MIT researchers use AI to turn the coronavirus into a haunting melody - roxanneonhacker
https://thenextweb.com/neural/2020/04/06/mit-researchers-use-ai-to-turn-the-coronavirus-into-a-haunting-melody/
======
gus_massa
> _Researchers from the Massachusetts Institute of Technology (MIT) turned
> these structures into sounds by giving each amino acid a unique note in a
> musical scale._

Is there more info and how they use the AI? If there is a 1-to-1 translation
from the amino acid sequence to the note sequence, this project is
meaningless. The difficult part is not the sequence of amino acids, but how
they fold into a 3D structure in the protein, and extracting the 3D info from
the linear sequence is very difficult (you need a lot of computer time for
simulations). Also, the amino acids can be polar or non-polar, acid basic or
neutral, and the are a few weird ones. This information can't be encoded in
the notes.

There is a high probability that this is just a buzzwords soup.

------
roxanneonhacker
Excerpt from Markus Buehler's Q&A with MIT News:

Q: What did you learn?

A: The virus has an uncanny ability to deceive and exploit the host for its
own multiplication. Its genome hijacks the host cell’s protein manufacturing
machinery, and forces it to replicate the viral genome and produce viral
proteins to make new viruses.

As you listen, you may be surprised by the pleasant, even relaxing, tone of
the music. But it tricks our ear in the same way the virus tricks our cells.
It’s an invader disguised as a friendly visitor.
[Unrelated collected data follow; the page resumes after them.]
import Literature.NumberTheory.Sieve.LargestPrimeFactorCubicRootPairs
import Literature.NumberTheory.Sieve.LargestPrimeFactorCubicSetup
import Literature.NumberTheory.Sieve.DivisorBound
import HarnessLib

/-!
# Heath-Brown 2001 (PLMS), §8: the error terms `T·E/m`, `η·W_max` (times `log X`) tend to `0`

Topic `Literature/NumberTheory/Sieve`; a PROVED analytic layer (no definitions, no named facts) under the
named fact `Irving2015_largestPrimeFactor_cubic` (`LargestPrimeFactorCubic.lean`): power-saving estimates for
the error coefficients of `…S0Main.S0sumG_regionGens_ge`.  Source: D. R. Heath-Brown, *The largest prime
factor of `X³ + 2`*, Proc. London Math. Soc. (3) 82 (2001) 554–596, §6 p. 22 ("an error term
`O(X^{3δ}M^ε)` … (6.2) … which is satisfactory"), §8 p. 30 (the relative error `O(X^{−δ/6})`), with the
divisor-type bounds `τ(n), 3^{ω(n)}, ρ(d) ≪ n^ε`.

* `card_kPrimes_le` (`#𝒦 ≤ X^{4δ}`), `sum_rootsCube_range_le` (`∑_{d<⌈X^{3δ}⌉} ρ(d) ≤ 2Cr X^{3δ}(2X^{3δ})^{ε}` for `X^{3δ} ≥ 1`),
  `Ebound_le` (`E_X ≤ 12 Cr 2^ε X^{7δ+3δε}`);
* `tendsto_pow_mul_log_div_pow` (`X^a log X / X^b → 0` for `a < b`);
* **`tendsto_TE_div_m`** — `T_X E_X log X / m_X → 0` for `m_X ≥ X^{(1+δ)/3}/2`, `T_X = Cd²(375X^{1+2δ})^{2ε₀}`, `ε₀ ≤ δ`;
* **`tendsto_eta_Wmax`** — `η_X W_X log X → 0` for `η_X ≤ 6000X^{−δ/6}`, `W_X = Cd²(X^{1+2δ})^{2ε₀}`, `26ε₀ ≤ δ`.

## References

* D. R. Heath-Brown, *The largest prime factor of `X³ + 2`*, Proc. London Math. Soc. (3) 82 (2001)
  554–596, §6 p. 22, §8 p. 30. [`HeathBrown2001LargestPrimeFactorCubic`]

## Mathlib / tree search

Tree: `kPrimes`, `hbδ`, `hbδ_pos` (`…Setup`), `rootsCube`, `exists_card_rootsCube_le_rpow` (`…RootPairs`).
Mathlib: `tendsto_rpow_neg_atTop`, `Real.isLittleO_log_rpow_atTop`-free (we use `Real.log_le_rpow_div`),
`Nat.card_Ioc`, `Nat.floor_le`, `Nat.ceil_lt_add_one`.
-/

noncomputable section

open Finset Real Filter Topology

namespace Literature.NumberTheory.Sieve.HeathBrown2001

open LargestPrimeFactorCubic

/-- `#𝒦 ≤ X^{4δ}`. [folklore] -/
theorem card_kPrimes_le (X : ℕ) : (#(kPrimes X) : ℝ) ≤ (X : ℝ) ^ (4 * hbδ) := by
  have h1 : #(kPrimes X) ≤ ⌊(X : ℝ) ^ (4 * hbδ)⌋₊ := by
    calc #(kPrimes X) ≤ #(Ioc ⌊(X : ℝ) ^ (3 * hbδ)⌋₊ ⌊(X : ℝ) ^ (4 * hbδ)⌋₊) := card_le_card (filter_subset _ _)
      _ = ⌊(X : ℝ) ^ (4 * hbδ)⌋₊ - ⌊(X : ℝ) ^ (3 * hbδ)⌋₊ := Nat.card_Ioc _ _
      _ ≤ ⌊(X : ℝ) ^ (4 * hbδ)⌋₊ := Nat.sub_le _ _
  calc (#(kPrimes X) : ℝ) ≤ ⌊(X : ℝ) ^ (4 * hbδ)⌋₊ := by exact_mod_cast h1
    _ ≤ (X : ℝ) ^ (4 * hbδ) := Nat.floor_le (by positivity)

/-- `∑_{d < ⌈Y⌉} ρ(d) ≤ (Y+1)·Cr·(Y+1)^{ε}` for `Y ≥ 0`, with `#rootsCube d ≤ Cr d^ε`. [folklore] -/
theorem sum_rootsCube_range_le {Cr ε Y : ℝ} (hCr : 0 ≤ Cr) (hε : 0 ≤ ε) (hY : 0 ≤ Y)
    (hroot : ∀ q : ℕ, q ≠ 0 → (#(rootsCube q) : ℝ) ≤ Cr * (q : ℝ) ^ ε) :
    ∑ d ∈ Finset.range ⌈Y⌉₊, (#(rootsCube d) : ℝ) ≤ (Y + 1) * (Cr * (Y + 1) ^ ε) := by
  have hD : (⌈Y⌉₊ : ℝ) ≤ Y + 1 := (Nat.ceil_lt_add_one hY).le
  have hterm : ∀ d ∈ Finset.range ⌈Y⌉₊, (#(rootsCube d) : ℝ) ≤ Cr * (Y + 1) ^ ε := by
    intro d hd
    rw [Finset.mem_range] at hd
    rcases Nat.eq_zero_or_pos d with rfl | hd0
    · have : rootsCube 0 = ∅ := by unfold rootsCube; simp
      rw [this]; simp; positivity
    · refine (hroot d hd0.ne').trans (mul_le_mul_of_nonneg_left ?_ hCr)
      refine Real.rpow_le_rpow (Nat.cast_nonneg _) ?_ hε
      have : (d : ℝ) ≤ ⌈Y⌉₊ := by exact_mod_cast hd.le
      linarith
  calc ∑ d ∈ Finset.range ⌈Y⌉₊, (#(rootsCube d) : ℝ) ≤ ∑ _d ∈ Finset.range ⌈Y⌉₊, Cr * (Y + 1) ^ ε := sum_le_sum hterm
    _ = ⌈Y⌉₊ * (Cr * (Y + 1) ^ ε) := by rw [sum_const, card_range, nsmul_eq_mul]
    _ ≤ (Y + 1) * (Cr * (Y + 1) ^ ε) := mul_le_mul_of_nonneg_right hD (by positivity)

/-- **`E_X = 3#𝒦∑_{d<⌈X^{3δ}⌉}ρ(d) ≤ 3X^{4δ}(X^{3δ}+1)Cr(X^{3δ}+1)^ε`**. [cite: HeathBrown2001LargestPrimeFactorCubic, §6 (6.2)] -/
theorem Ebound_le {Cr ε : ℝ} (hCr : 0 ≤ Cr) (hε : 0 ≤ ε)
    (hroot : ∀ q : ℕ, q ≠ 0 → (#(rootsCube q) : ℝ) ≤ Cr * (q : ℝ) ^ ε) (X : ℕ) :
    3 * #(kPrimes X) * ∑ d ∈ Finset.range ⌈(X : ℝ) ^ (3 * hbδ)⌉₊, (#(rootsCube d) : ℝ) ≤
      3 * (X : ℝ) ^ (4 * hbδ) * (((X : ℝ) ^ (3 * hbδ) + 1) * (Cr * ((X : ℝ) ^ (3 * hbδ) + 1) ^ ε)) := by
  have h1 := card_kPrimes_le X
  have h2 := sum_rootsCube_range_le hCr hε (by positivity : (0 : ℝ) ≤ (X : ℝ) ^ (3 * hbδ)) hroot
  have h0 : 0 ≤ ∑ d ∈ Finset.range ⌈(X : ℝ) ^ (3 * hbδ)⌉₊, (#(rootsCube d) : ℝ) := sum_nonneg fun _ _ => Nat.cast_nonneg _
  calc 3 * #(kPrimes X) * ∑ d ∈ Finset.range ⌈(X : ℝ) ^ (3 * hbδ)⌉₊, (#(rootsCube d) : ℝ)
      ≤ 3 * (X : ℝ) ^ (4 * hbδ) * ∑ d ∈ Finset.range ⌈(X : ℝ) ^ (3 * hbδ)⌉₊, (#(rootsCube d) : ℝ) := by gcongr
    _ ≤ _ := mul_le_mul_of_nonneg_left h2 (by positivity)

/-- `X^a · log X / X^b → 0` for `a < b` (along `ℕ`). [folklore] -/
theorem tendsto_pow_mul_log_div_pow {a b : ℝ} (hab : a < b) :
    Tendsto (fun X : ℕ => (X : ℝ) ^ a * Real.log X / (X : ℝ) ^ b) atTop (𝓝 0) := by
  -- `log X ≤ X^{c}/c` with `c = (b-a)/2`, so the quotient is `≤ X^{-(b-a)/2}/c`
  set c := (b - a) / 2 with hc
  have hc0 : 0 < c := by rw [hc]; linarith
  have hlim : Tendsto (fun X : ℕ => (X : ℝ) ^ (-c) / c) atTop (𝓝 0) := by
    have := ((tendsto_rpow_neg_atTop hc0).comp tendsto_natCast_atTop_atTop).div_const c
    rw [zero_div] at this
    exact this
  refine squeeze_zero' ?_ ?_ hlim
  · filter_upwards [eventually_ge_atTop 1] with X hX
    have hX1 : (1 : ℝ) ≤ X := by exact_mod_cast hX
    exact div_nonneg (mul_nonneg (by positivity) (Real.log_nonneg hX1)) (by positivity)
  · filter_upwards [eventually_ge_atTop 1] with X hX
    have hX0 : (0 : ℝ) < X := by exact_mod_cast hX
    have hlog : Real.log X ≤ (X : ℝ) ^ c / c := Real.log_le_rpow_div hX0.le hc0
    calc (X : ℝ) ^ a * Real.log X / (X : ℝ) ^ b ≤ (X : ℝ) ^ a * ((X : ℝ) ^ c / c) / (X : ℝ) ^ b := by
          gcongr
      _ = (X : ℝ) ^ (-c) / c := by
          rw [Real.rpow_neg hX0.le, show b = a + c + c by rw [hc]; ring, Real.rpow_add hX0, Real.rpow_add hX0]
          field_simp

/-- **`T_X E_X log X / m_X → 0`** when `m_X ≥ X^{(1+δ)/3}/2`, `T_X = Cd²(375X^{1+2δ})^{2ε₀}`, `0 < ε₀ ≤ δ`,
`ρ(d) ≤ Cr d^{ε₀}`. [cite: HeathBrown2001LargestPrimeFactorCubic, §6 (6.2), §8] -/
theorem tendsto_TE_div_m {Cd Cr ε₀ : ℝ} (hCr : 0 ≤ Cr) (hε₀ : 0 < ε₀) (hε₀δ : ε₀ ≤ hbδ)
    (hroot : ∀ q : ℕ, q ≠ 0 → (#(rootsCube q) : ℝ) ≤ Cr * (q : ℝ) ^ ε₀) {m : ℕ → ℕ}
    (hm : ∀ᶠ X : ℕ in atTop, (X : ℝ) ^ ((1 + hbδ) / 3) / 2 ≤ (m X : ℝ)) :
    Tendsto (fun X : ℕ => (Cd ^ 2 * (375 * (X : ℝ) ^ (1 + 2 * hbδ)) ^ (2 * ε₀)) *
      (3 * #(kPrimes X) * ∑ d ∈ Finset.range ⌈(X : ℝ) ^ (3 * hbδ)⌉₊, (#(rootsCube d) : ℝ)) * Real.log X / (m X : ℝ))
      atTop (𝓝 0) := by
  have hδ := hbδ_pos
  have hδ1 : hbδ < 1 / 100 := by rw [hbδ]; norm_num
  -- dominate by `K · X^{a} log X / X^{(1+δ)/3}` with `a = 2(1+2δ)ε₀ + 4δ + (3δ)(1+ε₀) + tiny`
  set a : ℝ := 2 * (1 + 2 * hbδ) * ε₀ + 4 * hbδ + 3 * hbδ * (1 + ε₀) with ha
  have hab : a < (1 + hbδ) / 3 := by
    rw [ha]
    have : ε₀ ≤ 1 / 100 := by linarith
    nlinarith
  set K : ℝ := Cd ^ 2 * (375 : ℝ) ^ (2 * ε₀) * (3 * (2 * (Cr * (2 : ℝ) ^ ε₀))) * 2 with hK
  have hK0 : 0 ≤ K := by rw [hK]; positivity
  have hlim := (tendsto_pow_mul_log_div_pow hab).const_mul K
  rw [mul_zero] at hlim
  refine squeeze_zero' ?_ ?_ hlim
  · filter_upwards [eventually_ge_atTop 1] with X hX
    have hX1 : (1 : ℝ) ≤ X := by exact_mod_cast hX
    refine div_nonneg (mul_nonneg (mul_nonneg (by positivity) ?_) (Real.log_nonneg hX1)) (Nat.cast_nonneg _)
    exact mul_nonneg (by positivity) (sum_nonneg fun _ _ => Nat.cast_nonneg _)
  · filter_upwards [eventually_ge_atTop 1, hm] with X hX hmX
    have hX0 : (0 : ℝ) < X := by exact_mod_cast hX
    have hX1 : (1 : ℝ) ≤ X := by exact_mod_cast hX
    have hmpos : (0 : ℝ) < m X := lt_of_lt_of_le (by positivity) hmX
    have hlog0 : 0 ≤ Real.log X := Real.log_nonneg hX1
    -- bound `T`
    have hT : Cd ^ 2 * (375 * (X : ℝ) ^ (1 + 2 * hbδ)) ^ (2 * ε₀) = Cd ^ 2 * (375 : ℝ) ^ (2 * ε₀) * (X : ℝ) ^ (2 * (1 + 2 * hbδ) * ε₀) := by
      rw [Real.mul_rpow (by norm_num) (by positivity), ← Real.rpow_mul hX0.le]; ring_nf
    -- bound `E`
    have hE := Ebound_le hCr hε₀.le hroot X
    have hX3 : (1 : ℝ) ≤ (X : ℝ) ^ (3 * hbδ) := Real.one_le_rpow hX1 (by positivity)
    have hE' : 3 * (X : ℝ) ^ (4 * hbδ) * (((X : ℝ) ^ (3 * hbδ) + 1) * (Cr * ((X : ℝ) ^ (3 * hbδ) + 1) ^ ε₀)) ≤
        3 * (2 * (Cr * (2 : ℝ) ^ ε₀)) * ((X : ℝ) ^ (4 * hbδ) * (X : ℝ) ^ (3 * hbδ * (1 + ε₀))) := by
      have h1 : (X : ℝ) ^ (3 * hbδ) + 1 ≤ 2 * (X : ℝ) ^ (3 * hbδ) := by linarith
      have h2 : ((X : ℝ) ^ (3 * hbδ) + 1) ^ ε₀ ≤ (2 * (X : ℝ) ^ (3 * hbδ)) ^ ε₀ :=
        Real.rpow_le_rpow (by positivity) h1 hε₀.le
      rw [Real.mul_rpow (by norm_num) (by positivity), ← Real.rpow_mul hX0.le] at h2
      have h3 : (X : ℝ) ^ (3 * hbδ * (1 + ε₀)) = (X : ℝ) ^ (3 * hbδ) * (X : ℝ) ^ (3 * hbδ * ε₀) := by
        rw [← Real.rpow_add hX0]; ring_nf
      rw [h3]
      have hx4 : 0 ≤ (X : ℝ) ^ (4 * hbδ) := by positivity
      have hx3 : 0 ≤ (X : ℝ) ^ (3 * hbδ) := by positivity
      have hx3e : 0 ≤ (X : ℝ) ^ (3 * hbδ * ε₀) := by positivity
      calc 3 * (X : ℝ) ^ (4 * hbδ) * (((X : ℝ) ^ (3 * hbδ) + 1) * (Cr * ((X : ℝ) ^ (3 * hbδ) + 1) ^ ε₀))
          ≤ 3 * (X : ℝ) ^ (4 * hbδ) * ((2 * (X : ℝ) ^ (3 * hbδ)) * (Cr * ((2 : ℝ) ^ ε₀ * (X : ℝ) ^ (3 * hbδ * ε₀)))) := by
            gcongr
        _ = 3 * (2 * (Cr * (2 : ℝ) ^ ε₀)) * ((X : ℝ) ^ (4 * hbδ) * ((X : ℝ) ^ (3 * hbδ) * (X : ℝ) ^ (3 * hbδ * ε₀))) := by ring
    have hEfin : 3 * #(kPrimes X) * ∑ d ∈ Finset.range ⌈(X : ℝ) ^ (3 * hbδ)⌉₊, (#(rootsCube d) : ℝ) ≤
        3 * (2 * (Cr * (2 : ℝ) ^ ε₀)) * (X : ℝ) ^ (4 * hbδ + 3 * hbδ * (1 + ε₀)) := by
      rw [Real.rpow_add hX0]; exact hE.trans hE'
    have hE0 : 0 ≤ 3 * #(kPrimes X) * ∑ d ∈ Finset.range ⌈(X : ℝ) ^ (3 * hbδ)⌉₊, (#(rootsCube d) : ℝ) :=
      mul_nonneg (by positivity) (sum_nonneg fun _ _ => Nat.cast_nonneg _)
    -- combine
    rw [hT]
    calc Cd ^ 2 * (375 : ℝ) ^ (2 * ε₀) * (X : ℝ) ^ (2 * (1 + 2 * hbδ) * ε₀) *
          (3 * #(kPrimes X) * ∑ d ∈ Finset.range ⌈(X : ℝ) ^ (3 * hbδ)⌉₊, (#(rootsCube d) : ℝ)) * Real.log X / (m X : ℝ)
        ≤ Cd ^ 2 * (375 : ℝ) ^ (2 * ε₀) * (X : ℝ) ^ (2 * (1 + 2 * hbδ) * ε₀) *
            (3 * (2 * (Cr * (2 : ℝ) ^ ε₀)) * (X : ℝ) ^ (4 * hbδ + 3 * hbδ * (1 + ε₀))) * Real.log X /
            ((X : ℝ) ^ ((1 + hbδ) / 3) / 2) := by
          gcongr
      _ = K * ((X : ℝ) ^ a * Real.log X / (X : ℝ) ^ ((1 + hbδ) / 3)) := by
          rw [hK, ha, show 2 * (1 + 2 * hbδ) * ε₀ + 4 * hbδ + 3 * hbδ * (1 + ε₀) =
            2 * (1 + 2 * hbδ) * ε₀ + (4 * hbδ + 3 * hbδ * (1 + ε₀)) by ring, Real.rpow_add hX0 _ (4 * hbδ + _)]
          field_simp

/-- **`η_X W_X log X → 0`** when `0 ≤ η_X ≤ 6000X^{−δ/6}`, `W_X = Cd²(X^{1+2δ})^{2ε₀}`, `0 < ε₀`, `26ε₀ ≤ δ`.
[cite: HeathBrown2001LargestPrimeFactorCubic, §8 p. 30] -/
theorem tendsto_eta_Wmax {Cd ε₀ : ℝ} (hε₀ : 0 < ε₀) (hε₀δ : 26 * ε₀ ≤ hbδ) {η : ℕ → ℝ}
    (hη0 : ∀ X, 0 ≤ η X) (hη : ∀ᶠ X : ℕ in atTop, η X ≤ 6000 * (X : ℝ) ^ (-(hbδ / 6))) :
    Tendsto (fun X : ℕ => η X * (Cd ^ 2 * ((X : ℝ) ^ (1 + 2 * hbδ)) ^ (2 * ε₀)) * Real.log X) atTop (𝓝 0) := by
  have hδ := hbδ_pos
  have hδ1 : hbδ < 1 / 100 := by rw [hbδ]; norm_num
  set a : ℝ := 2 * (1 + 2 * hbδ) * ε₀ with ha
  have hab : a < hbδ / 6 := by rw [ha]; nlinarith
  have hlim := (tendsto_pow_mul_log_div_pow hab).const_mul (6000 * Cd ^ 2)
  rw [mul_zero] at hlim
  refine squeeze_zero' ?_ ?_ hlim
  · filter_upwards [eventually_ge_atTop 1] with X hX
    have hX1 : (1 : ℝ) ≤ X := by exact_mod_cast hX
    exact mul_nonneg (mul_nonneg (hη0 X) (by positivity)) (Real.log_nonneg hX1)
  · filter_upwards [eventually_ge_atTop 1, hη] with X hX hηX
    have hX0 : (0 : ℝ) < X := by exact_mod_cast hX
    have hX1 : (1 : ℝ) ≤ X := by exact_mod_cast hX
    have hlog0 : 0 ≤ Real.log X := Real.log_nonneg hX1
    have hW : ((X : ℝ) ^ (1 + 2 * hbδ)) ^ (2 * ε₀) = (X : ℝ) ^ a := by rw [← Real.rpow_mul hX0.le, ha]; ring_nf
    rw [hW]
    calc η X * (Cd ^ 2 * (X : ℝ) ^ a) * Real.log X ≤ (6000 * (X : ℝ) ^ (-(hbδ / 6))) * (Cd ^ 2 * (X : ℝ) ^ a) * Real.log X := by
          gcongr
      _ = 6000 * Cd ^ 2 * ((X : ℝ) ^ a * Real.log X / (X : ℝ) ^ (hbδ / 6)) := by
          rw [Real.rpow_neg hX0.le]; field_simp

end Literature.NumberTheory.Sieve.HeathBrown2001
Through music, we can see the SARS-CoV-2 spike from a new angle, and
appreciate the urgent need to learn the language of proteins.

------
raidicy
“We could search for a new protein that matches the melody and rhythm of an
antibody capable of binding to the spike protein, interfering with its ability
to infect,” said Professor Buehler.

Interesting. Encode the info, in potentially, an easier format for comparison.